Le vert montait jusqu’à la zone crépusculaire de Rhéa. Ce n’était pas un terminateur franchement délimité : les couleurs se fondaient progressivement dans l’obscurité. Le vert devenait bronze, puis or sombre, puis argent sur rouge sang, pour prendre enfin la couleur des nuages quand les traverse la Lune. À partir de là, le câble devenait à peine visible. L’œil en suivait la courbe impossible tandis qu’il s’amincissait, devenait une corde, une ficelle, un fil, avant de se fondre dans l’obscurité du toit et de disparaître dans les ténèbres de l’orifice du moyeu. On pouvait vaguement distinguer le resserrement de ce dernier mais il faisait trop sombre pour voir beaucoup plus loin.

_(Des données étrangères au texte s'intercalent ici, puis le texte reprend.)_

import Summits.QuantumFields.BalabanUV.Beta.FP.OneShotKKTTorus
import Mathlib.LinearAlgebra.CrossProduct

/-!
# `BalabanUV.Beta.FP.TadpoleAdInvariance` — road «FP» for binder row D1, sub-row **GAMMA-0c (S4-AD), items (ii)+(iii)** (owner d1-p3-g7,
# journal 2026-08-21T01:16Z (E)): THE TADPOLE HYPOTHESIS `htad` OF `OneShotKKTTorus` IS DISCHARGED BY GLOBAL INVARIANCE + «NO INVARIANT COVECTOR»
# — an invariant functional has an invariant differential; a covector invariant under a group action without invariant covectors is zero

HONEST DEPENDENCY (cell records, verbatim): «continuum YM on T⁴ ⇐ BetaPertH ∧ nine spine estimates (0/9 proved); BetaPertH ⇐ (D1) ∧ (D4) ∧
CAP+tail; G-an2-4 gates asym, D1 and NE2/3/4.»  HONEST FRAMING (cell contract, verbatim): «discharging `BetaPertH` makes Bałaban's UV stability
UNCONDITIONAL — a real constructive-QFT result; it is NOT the continuum limit and NOT the Clay problem.»  THIS MODULE is [folklore] one-variable
calculus (uniqueness of derivatives) and linear algebra over ABSTRACT data `Φ, Hf, Qf, ρ`; the invariance of the ROAD's families under global colour
rotations (the owner's «Ad-invariance») and the semisimplicity letter (i) over the road's colour table are NOT proved here — they enter as the
DISPLAYED hypotheses `hinv` ∕ `hno`; only the su(2) instance of (i) is proved, in Mathlib's cross-product currency, as a check.  NO estimate, NO lattice
object, nothing of Bałaban's manuscripts, no definition, no `def … : Prop`, nothing cited, 0 sorry.  NOT D1, NOT BetaPertH, NOT continuum, NOT Clay.

ABSOLUTE RULE (cell charter, verbatim): «No internally-minted statement may enter as a cited fact. Every hypothesis is either kernel-proved in this
package or a verbatim quotation of a PUBLISHED theorem with page reference. The manuscript(s) under audit are NOT citable for their own disputed
steps — they are the thing under adjudication; programme-internal (2001/route/tribunal) claims are never citable.»

THE SUB-ROW (owner, verbatim core): «the road discharge of the displayed tadpole hypothesis `htad` of GAMMA-0 (a)∕(b) is NOT colour parity alone … but
GLOBAL COLOUR (Ad) INVARIANCE + SEMISIMPLICITY: (i) no Ad-invariant vector …; (ii) model: if the one-shot functional `Φ(V)` is invariant under a linear
group action `ρ_g` … then `dΦ(0) ∘ ρ_g = dΦ(0)`, hence `dΦ(0) = 0` by (i); (iii) the same for the fine first variation `a ↦ −½tr(Γ∂_aΔ) − tr(𝓘∂_aQ)`
(the literal `htad` of p243953).»
CONTENT.
* §1 (ii) `deriv_line_eq_of_invariant` (line form: `Φ(x₀ + s•w′) = Φ(x₀ + s•w) + c` ⟹ equal line-derivatives at `0`; the constant `c` allows
  equivariance with merely invertible conjugators, which shifts `log|det kkt|` by a constant), `fderiv_comp_eq_of_invariant` (Fréchet form:
  `Φ ∘ ρ = Φ + c`, `ρ` linear ⟹ `dΦ(0) ∘L ρ = dΦ(0)`).
* §2 (i)-as-a-letter: `eq_zero_of_noInvariantCovector` (bookkeeping) and the su(2) CHECK `eq_zero_of_dotProduct_cross_eq_zero`: a covector on
  `ℝ³ ≅ su(2)` killing all brackets `v ⨯₃ w` is zero (perfectness).
* §3 (iii) `hasDerivAt_oneShot_line` — the line-derivative of `−½log|det kkt(Hf, Qf)|` at `x₀` in direction `w` IS the tadpole
  `tad w = −½tr(Γ·of(dHf₀ w)) − tr(𝓘·of(dQf₀ w))` of `OneShotKKTTorus`; `tadpole_add`, `tadpole_smul`; **`tadpole_eq_of_invariant`**;
  **`tadpole_eq_zero_of_noInvariantCovector`** — `htad` DISCHARGED from `hinv` + `hno`.
Provenance: D1 formalisation swarm leaf seat `b2b-balaban-beta-d1-formalise-leaf-05` gen 11 (sub-row GAMMA-0c, first refusal, INTENT journal
2026-08-21T01:18Z), 2026-08-21.
-/

noncomputable section

namespace Summit.QuantumFields.BalabanUV.Beta.FP.TadpoleAdInvariance

open Matrix Filter Topology
open Literature.MathematicalPhysics.QuantumFieldTheory.Balaban1983to89.Beta.Composition (kkt)
open Literature.MathematicalPhysics.QuantumFieldTheory.Balaban1983to89.Beta.CompositionSingular (flucCov minOp)
open Summit.QuantumFields.BalabanUV.Beta.FP.KKTSecondVariation (hasDerivAt_negHalfLogAbsDet_kkt)
open Summit.QuantumFields.BalabanUV.Beta.FP.OneShotKKTTorus (hasDerivAt_comp_line)

/-! ## §1 (ii) An invariant functional has an invariant differential -/

section Invariance

variable {E : Type*} [NormedAddCommGroup E] [NormedSpace ℝ E]

/-- [folklore] LINE FORM.  If `Φ(x₀ + s•w′) = Φ(x₀ + s•w) + c` for all `s` (invariance of the functional up to an additive constant along the two
lines) and the two line functions have derivatives `T`, `T′` at `0`, then `T′ = T`. -/
theorem deriv_line_eq_of_invariant {Φ : E → ℝ} {x₀ w w' : E} {c T T' : ℝ} (hinv : ∀ s : ℝ, Φ (x₀ + s • w') = Φ (x₀ + s • w) + c)
    (hT : HasDerivAt (fun s : ℝ => Φ (x₀ + s • w)) T 0) (hT' : HasDerivAt (fun s : ℝ => Φ (x₀ + s • w')) T' 0) : T' = T := by
  have h : HasDerivAt (fun s : ℝ => Φ (x₀ + s • w')) T 0 := by
    have := hT.add_const c
    refine this.congr_of_eventuallyEq (Eventually.of_forall fun s => ?_)
    exact hinv s
  exact hT'.unique h

/-- [folklore] FRÉCHET FORM.  If `Φ (ρ v) = Φ v + c` for all `v` with `ρ` continuous linear and `Φ` has Fréchet derivative `ℓ` at `0`, then
`ℓ ∘L ρ = ℓ` («`dΦ(0) ∘ ρ_g = dΦ(0)`»). -/
theorem fderiv_comp_eq_of_invariant {Φ : E → ℝ} {ρ : E →L[ℝ] E} {c : ℝ} {ℓ : E →L[ℝ] ℝ} (hinv : ∀ v, Φ (ρ v) = Φ v + c)
    (hΦ : HasFDerivAt Φ ℓ 0) : ℓ.comp ρ = ℓ := by
  have h0 : ρ 0 = 0 := map_zero ρ
  have hΦ' : HasFDerivAt Φ ℓ (ρ 0) := by rw [h0]; exact hΦ
  have h1 : HasFDerivAt (fun v => Φ (ρ v)) (ℓ.comp ρ) 0 := hΦ'.comp 0 ρ.hasFDerivAt
  have h2 : HasFDerivAt (fun v => Φ (ρ v)) ℓ 0 := by
    refine (hΦ.add_const c).congr_of_eventuallyEq (Eventually.of_forall fun v => ?_)
    exact hinv v
  exact h1.unique h2

end Invariance

/-! ## §2 (i) as a letter: no invariant covector ⟹ zero; the su(2) check -/

section NoInvariant

variable {E : Type*} {G : Type*}

/-- [folklore] BOOKKEEPING.  If every additive, homogeneous, `ρ`-invariant real functional on `E` vanishes (the «no invariant covector» letter — on
the road: Ad-invariance + semisimplicity of the colour algebra, item (i)) and `T` is such a functional, then `T w = 0` for every `w`. -/
theorem eq_zero_of_noInvariantCovector [AddCommGroup E] [Module ℝ E] (ρ : G → E → E) {T : E → ℝ}
    (hno : ∀ T : E → ℝ, (∀ w w', T (w + w') = T w + T w') → (∀ (r : ℝ) w, T (r • w) = r * T w) → (∀ g w, T (ρ g w) = T w) → ∀ w, T w = 0)
    (hadd : ∀ w w', T (w + w') = T w + T w') (hsmul : ∀ (r : ℝ) w, T (r • w) = r * T w) (hinv : ∀ g w, T (ρ g w) = T w) (w : E) :
    T w = 0 :=
  hno T hadd hsmul hinv w

/-- [folklore] THE su(2) CHECK of letter (i), in Mathlib's cross-product currency (`(ℝ³, ⨯₃) ≅ su(2)`): a covector killing every bracket is zero —
`(∀ v w, x ⬝ᵥ (v ⨯₃ w) = 0) → x = 0` (perfectness `[𝔤, 𝔤] = 𝔤`). -/
theorem eq_zero_of_dotProduct_cross_eq_zero (x : Fin 3 → ℝ) (h : ∀ v w : Fin 3 → ℝ, x ⬝ᵥ (v ⨯₃ w) = 0) : x = 0 := by
  have h0 := h ![0, 1, 0] ![0, 0, 1]
  have h1 := h ![0, 0, 1] ![1, 0, 0]
  have h2 := h ![1, 0, 0] ![0, 1, 0]
  simp only [cross_apply, dotProduct, Fin.sum_univ_three, Matrix.cons_val_zero, Matrix.cons_val_one, Matrix.cons_val_two,
    Matrix.head_cons, Matrix.tail_cons, mul_one, mul_zero, sub_zero, add_zero, zero_add] at h0 h1 h2
  funext i
  fin_cases i
  · simpa using h0
  · simpa using h1
  · simpa using h2

end NoInvariant

/-! ## §3 (iii) The literal tadpole of `OneShotKKTTorus` -/

section Tadpole

variable {κ ν ρ : Type*} [Fintype κ] [Fintype ν] [Fintype ρ] [DecidableEq ν] [DecidableEq ρ]

/-- [folklore] **THE TADPOLE IS THE LINE-DERIVATIVE OF THE ONE SHOT.**  With `HasFDerivAt Hf dHf₀ x₀`, `HasFDerivAt Qf dQf₀ x₀`, `Hf x₀` symmetric and
`det kkt ≠ 0` at `x₀`, the function `s ↦ −½log|det kkt(Hf(x₀ + s•w), Qf(x₀ + s•w))|` has derivative at `0` the tadpole
`−½tr(Γ·of(dHf₀ w)) − tr(𝓘·of(dQf₀ w))` (`Γ, 𝓘` the blocks of `(kkt (Hf x₀) (Qf x₀))⁻¹`) — the `htad` functional of
`OneShotKKTTorus.hasDerivAt_oneShot_comp_curve_of_tadpole_eq_zero`. -/
theorem hasDerivAt_oneShot_line {Hf : (κ → ℝ) → ν → ν → ℝ} {dHf₀ : (κ → ℝ) →L[ℝ] (ν → ν → ℝ)} {Qf : (κ → ℝ) → ρ → ν → ℝ}
    {dQf₀ : (κ → ℝ) →L[ℝ] (ρ → ν → ℝ)} {x₀ : κ → ℝ} (hH : HasFDerivAt Hf dHf₀ x₀) (hQ : HasFDerivAt Qf dQf₀ x₀)
    (hsym : (Matrix.of (Hf x₀))ᵀ = Matrix.of (Hf x₀)) (hdet : (kkt (Matrix.of (Hf x₀)) (Matrix.of (Qf x₀))).det ≠ 0) (w : κ → ℝ) :
    HasDerivAt (fun s : ℝ => -(1 / 2 : ℝ) * Real.log |(kkt (Matrix.of (Hf (x₀ + s • w))) (Matrix.of (Qf (x₀ + s • w)))).det|)
      (-(1 / 2 : ℝ) * (flucCov (Matrix.of (Hf x₀)) (Matrix.of (Qf x₀)) * Matrix.of (dHf₀ w)).trace
        - (minOp (Matrix.of (Hf x₀)) (Matrix.of (Qf x₀)) * Matrix.of (dQf₀ w)).trace) 0 := by
  have hHl : HasDerivAt (fun s : ℝ => Hf (x₀ + s • w)) (Matrix.of.symm (Matrix.of (dHf₀ w))) 0 := hasDerivAt_comp_line hH w
  have hQl : HasDerivAt (fun s : ℝ => Qf (x₀ + s • w)) (Matrix.of.symm (Matrix.of (dQf₀ w))) 0 := hasDerivAt_comp_line hQ w
  have h0 : x₀ + (0 : ℝ) • w = x₀ := by rw [zero_smul, add_zero]
  have hsym' : (Matrix.of (Hf (x₀ + (0 : ℝ) • w)))ᵀ = Matrix.of (Hf (x₀ + (0 : ℝ) • w)) := by rw [h0]; exact hsym
  have hdet' : (kkt (Matrix.of (Hf (x₀ + (0 : ℝ) • w))) (Matrix.of (Qf (x₀ + (0 : ℝ) • w)))).det ≠ 0 := by rw [h0]; exact hdet
  have h := hasDerivAt_negHalfLogAbsDet_kkt (H := fun s : ℝ => Hf (x₀ + s • w)) (Q := fun s : ℝ => Qf (x₀ + s • w)) hHl hQl hsym' hdet'
  simp only [h0] at h
  exact h

omit [Fintype κ] [DecidableEq ν] [DecidableEq ρ] in
/-- [folklore] The tadpole is ADDITIVE in the direction. -/
theorem tadpole_add (Γ : Matrix ν ν ℝ) (I : Matrix ν ρ ℝ) (dHf₀ : (κ → ℝ) →L[ℝ] (ν → ν → ℝ)) (dQf₀ : (κ → ℝ) →L[ℝ] (ρ → ν → ℝ))
    (w w' : κ → ℝ) :
    -(1 / 2 : ℝ) * (Γ * Matrix.of (dHf₀ (w + w'))).trace - (I * Matrix.of (dQf₀ (w + w'))).trace
      = (-(1 / 2 : ℝ) * (Γ * Matrix.of (dHf₀ w)).trace - (I * Matrix.of (dQf₀ w)).trace)
        + (-(1 / 2 : ℝ) * (Γ * Matrix.of (dHf₀ w')).trace - (I * Matrix.of (dQf₀ w')).trace) := by
  have e1 : Matrix.of (dHf₀ (w + w')) = Matrix.of (dHf₀ w) + Matrix.of (dHf₀ w') := by rw [dHf₀.map_add]; rfl
  have e2 : Matrix.of (dQf₀ (w + w')) = Matrix.of (dQf₀ w) + Matrix.of (dQf₀ w') := by rw [dQf₀.map_add]; rfl
  rw [e1, e2, Matrix.mul_add, Matrix.mul_add, Matrix.trace_add, Matrix.trace_add]
  ring

omit [Fintype κ] [DecidableEq ν] [DecidableEq ρ] in
/-- [folklore] The tadpole is HOMOGENEOUS in the direction. -/
theorem tadpole_smul (Γ : Matrix ν ν ℝ) (I : Matrix ν ρ ℝ) (dHf₀ : (κ → ℝ) →L[ℝ] (ν → ν → ℝ)) (dQf₀ : (κ → ℝ) →L[ℝ] (ρ → ν → ℝ))
    (r : ℝ) (w : κ → ℝ) :
    -(1 / 2 : ℝ) * (Γ * Matrix.of (dHf₀ (r • w))).trace - (I * Matrix.of (dQf₀ (r • w))).trace
      = r * (-(1 / 2 : ℝ) * (Γ * Matrix.of (dHf₀ w)).trace - (I * Matrix.of (dQf₀ w)).trace) := by
  have e1 : Matrix.of (dHf₀ (r • w)) = r • Matrix.of (dHf₀ w) := by rw [dHf₀.map_smul]; rfl
  have e2 : Matrix.of (dQf₀ (r • w)) = r • Matrix.of (dQf₀ w) := by rw [dQf₀.map_smul]; rfl
  rw [e1, e2, Matrix.mul_smul, Matrix.mul_smul, Matrix.trace_smul, Matrix.trace_smul, smul_eq_mul, smul_eq_mul]
  ring

/-- [folklore] **INVARIANCE OF THE ONE SHOT ⟹ INVARIANCE OF THE TADPOLE.**  If the one-shot functional takes the same values, up to an additive
constant, along the lines through `x₀` in the directions `w` and `w′` (on the road: `w′ = ρ_g w` for a global colour rotation `g`, by equivariance of
`H_cov`, `Q` with invertible conjugators), then the tadpoles agree: `tad w′ = tad w`. -/
theorem tadpole_eq_of_invariant {Hf : (κ → ℝ) → ν → ν → ℝ} {dHf₀ : (κ → ℝ) →L[ℝ] (ν → ν → ℝ)} {Qf : (κ → ℝ) → ρ → ν → ℝ}
    {dQf₀ : (κ → ℝ) →L[ℝ] (ρ → ν → ℝ)} {x₀ : κ → ℝ} (hH : HasFDerivAt Hf dHf₀ x₀) (hQ : HasFDerivAt Qf dQf₀ x₀)
    (hsym : (Matrix.of (Hf x₀))ᵀ = Matrix.of (Hf x₀)) (hdet : (kkt (Matrix.of (Hf x₀)) (Matrix.of (Qf x₀))).det ≠ 0) {w w' : κ → ℝ} {c : ℝ}
    (hinv : ∀ s : ℝ, -(1 / 2 : ℝ) * Real.log |(kkt (Matrix.of (Hf (x₀ + s • w'))) (Matrix.of (Qf (x₀ + s • w')))).det|
      = -(1 / 2 : ℝ) * Real.log |(kkt (Matrix.of (Hf (x₀ + s • w))) (Matrix.of (Qf (x₀ + s • w)))).det| + c) :
    -(1 / 2 : ℝ) * (flucCov (Matrix.of (Hf x₀)) (Matrix.of (Qf x₀)) * Matrix.of (dHf₀ w')).trace
        - (minOp (Matrix.of (Hf x₀)) (Matrix.of (Qf x₀)) * Matrix.of (dQf₀ w')).trace
      = -(1 / 2 : ℝ) * (flucCov (Matrix.of (Hf x₀)) (Matrix.of (Qf x₀)) * Matrix.of (dHf₀ w)).trace
        - (minOp (Matrix.of (Hf x₀)) (Matrix.of (Qf x₀)) * Matrix.of (dQf₀ w)).trace :=
  deriv_line_eq_of_invariant
    (Φ := fun x => -(1 / 2 : ℝ) * Real.log |(kkt (Matrix.of (Hf x)) (Matrix.of (Qf x))).det|) hinv
    (hasDerivAt_oneShot_line hH hQ hsym hdet w) (hasDerivAt_oneShot_line hH hQ hsym hdet w')

/-- [folklore] **`htad` DISCHARGED AT MODEL LEVEL** (sub-row GAMMA-0c (ii)+(iii)).  If the one-shot functional is invariant up to additive constants
under a family `ρg` of maps of the fine directions (`hinv`, for every `g` and `w`) and the fine space carries NO non-zero additive homogeneous
`ρg`-invariant real functional (`hno` — on the road: global colour Ad-invariance + semisimplicity, item (i)), then the tadpole vanishes in EVERY
direction: `−½tr(Γ·of(dHf₀ w)) − tr(𝓘·of(dQf₀ w)) = 0` — the hypothesis `htad` of `OneShotKKTTorus.hasDerivAt_oneShot_comp_curve_of_tadpole_eq_zero`. -/
theorem tadpole_eq_zero_of_noInvariantCovector {G : Type*} {Hf : (κ → ℝ) → ν → ν → ℝ} {dHf₀ : (κ → ℝ) →L[ℝ] (ν → ν → ℝ)}
    {Qf : (κ → ℝ) → ρ → ν → ℝ} {dQf₀ : (κ → ℝ) →L[ℝ] (ρ → ν → ℝ)} {x₀ : κ → ℝ} (hH : HasFDerivAt Hf dHf₀ x₀) (hQ : HasFDerivAt Qf dQf₀ x₀)
    (hsym : (Matrix.of (Hf x₀))ᵀ = Matrix.of (Hf x₀)) (hdet : (kkt (Matrix.of (Hf x₀)) (Matrix.of (Qf x₀))).det ≠ 0)
    (ρg : G → (κ → ℝ) → (κ → ℝ)) (c : G → (κ → ℝ) → ℝ)
    (hinv : ∀ g w (s : ℝ), -(1 / 2 : ℝ) * Real.log |(kkt (Matrix.of (Hf (x₀ + s • ρg g w))) (Matrix.of (Qf (x₀ + s • ρg g w)))).det|
      = -(1 / 2 : ℝ) * Real.log |(kkt (Matrix.of (Hf (x₀ + s • w))) (Matrix.of (Qf (x₀ + s • w)))).det| + c g w)
    (hno : ∀ T : (κ → ℝ) → ℝ, (∀ w w', T (w + w') = T w + T w') → (∀ (r : ℝ) w, T (r • w) = r * T w) →
      (∀ g w, T (ρg g w) = T w) → ∀ w, T w = 0)
    (w : κ → ℝ) :
    -(1 / 2 : ℝ) * (flucCov (Matrix.of (Hf x₀)) (Matrix.of (Qf x₀)) * Matrix.of (dHf₀ w)).trace
        - (minOp (Matrix.of (Hf x₀)) (Matrix.of (Qf x₀)) * Matrix.of (dQf₀ w)).trace = 0 :=
  eq_zero_of_noInvariantCovector ρg
    (T := fun w => -(1 / 2 : ℝ) * (flucCov (Matrix.of (Hf x₀)) (Matrix.of (Qf x₀)) * Matrix.of (dHf₀ w)).trace
      - (minOp (Matrix.of (Hf x₀)) (Matrix.of (Qf x₀)) * Matrix.of (dQf₀ w)).trace)
    hno (tadpole_add _ _ dHf₀ dQf₀) (tadpole_smul _ _ dHf₀ dQf₀)
    (fun g w => tadpole_eq_of_invariant hH hQ hsym hdet (hinv g w)) w

end Tadpole

end Summit.QuantumFields.BalabanUV.Beta.FP.TadpoleAdInvariance

end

« C’est infaisable, dit-elle à Gaby. Du moins jusqu’au toit. J’espérais en l’existence de quelque dispositif mécanique pour monter depuis le sol. Je suppose qu’il y en a peut-être un mais le rechercher… » Elle balaya de la main le paysage escarpé, « … nous prendrait des mois. »
Gaby étudia la pente du câble, poussa un soupir et hocha lentement la tête.
« J’irai où tu iras, mais tu es dingue, tu sais. Nous ne pourrons jamais aller plus haut que le toit. Jette un œil, veux-tu. À partir de là, il faudrait grimper, en surplomb, une pente de quarante-cinq degrés.
— Les alpinistes font ça tous les jours. Tu l’as fait toi-même à l’entraînement.
— Bien sûr. Mais sur dix mètres. Et il nous faudra le faire sur cinquante ou soixante kilomètres. Et ensuite – ça s’améliore nettement – ensuite, il n’y a plus qu’à grimper verticalement. Pendant quatre cents bornes.
— Ce ne sera pas facile. Il faut qu’on essaie.
— Madré de Dios. » Gaby se tapa le front du plat de la main tout en roulant des yeux.
Cornemuse avait suivi les mimiques de Cirocco tandis qu’elle décrivait la situation. Elle se mit à chanter, largo.
« Vous allez grimper le grand escalier ?
— Il le faut. »
Cornemuse opina, puis se pencha pour baiser le front de Cirocco.
« Les mecs, j’aimerais autant que vous vous absteniez de faire Ça, dit Cirocco en anglais.
— Pourquoi a-t-elle fait ça ? demanda Gaby.
— T’occupe. Redescendons en ville.
Ils firent halte à la sortie de la zone des vents. Cornemuse sortit une nappe et s’assit pour le pique-nique. Transportée dans des coquilles de noix faisant office de thermos, la nourriture était brûlante. Cirocco et Gaby en mangèrent peut-être le dixième à elles deux tandis que les Titanides engouffraient le reste.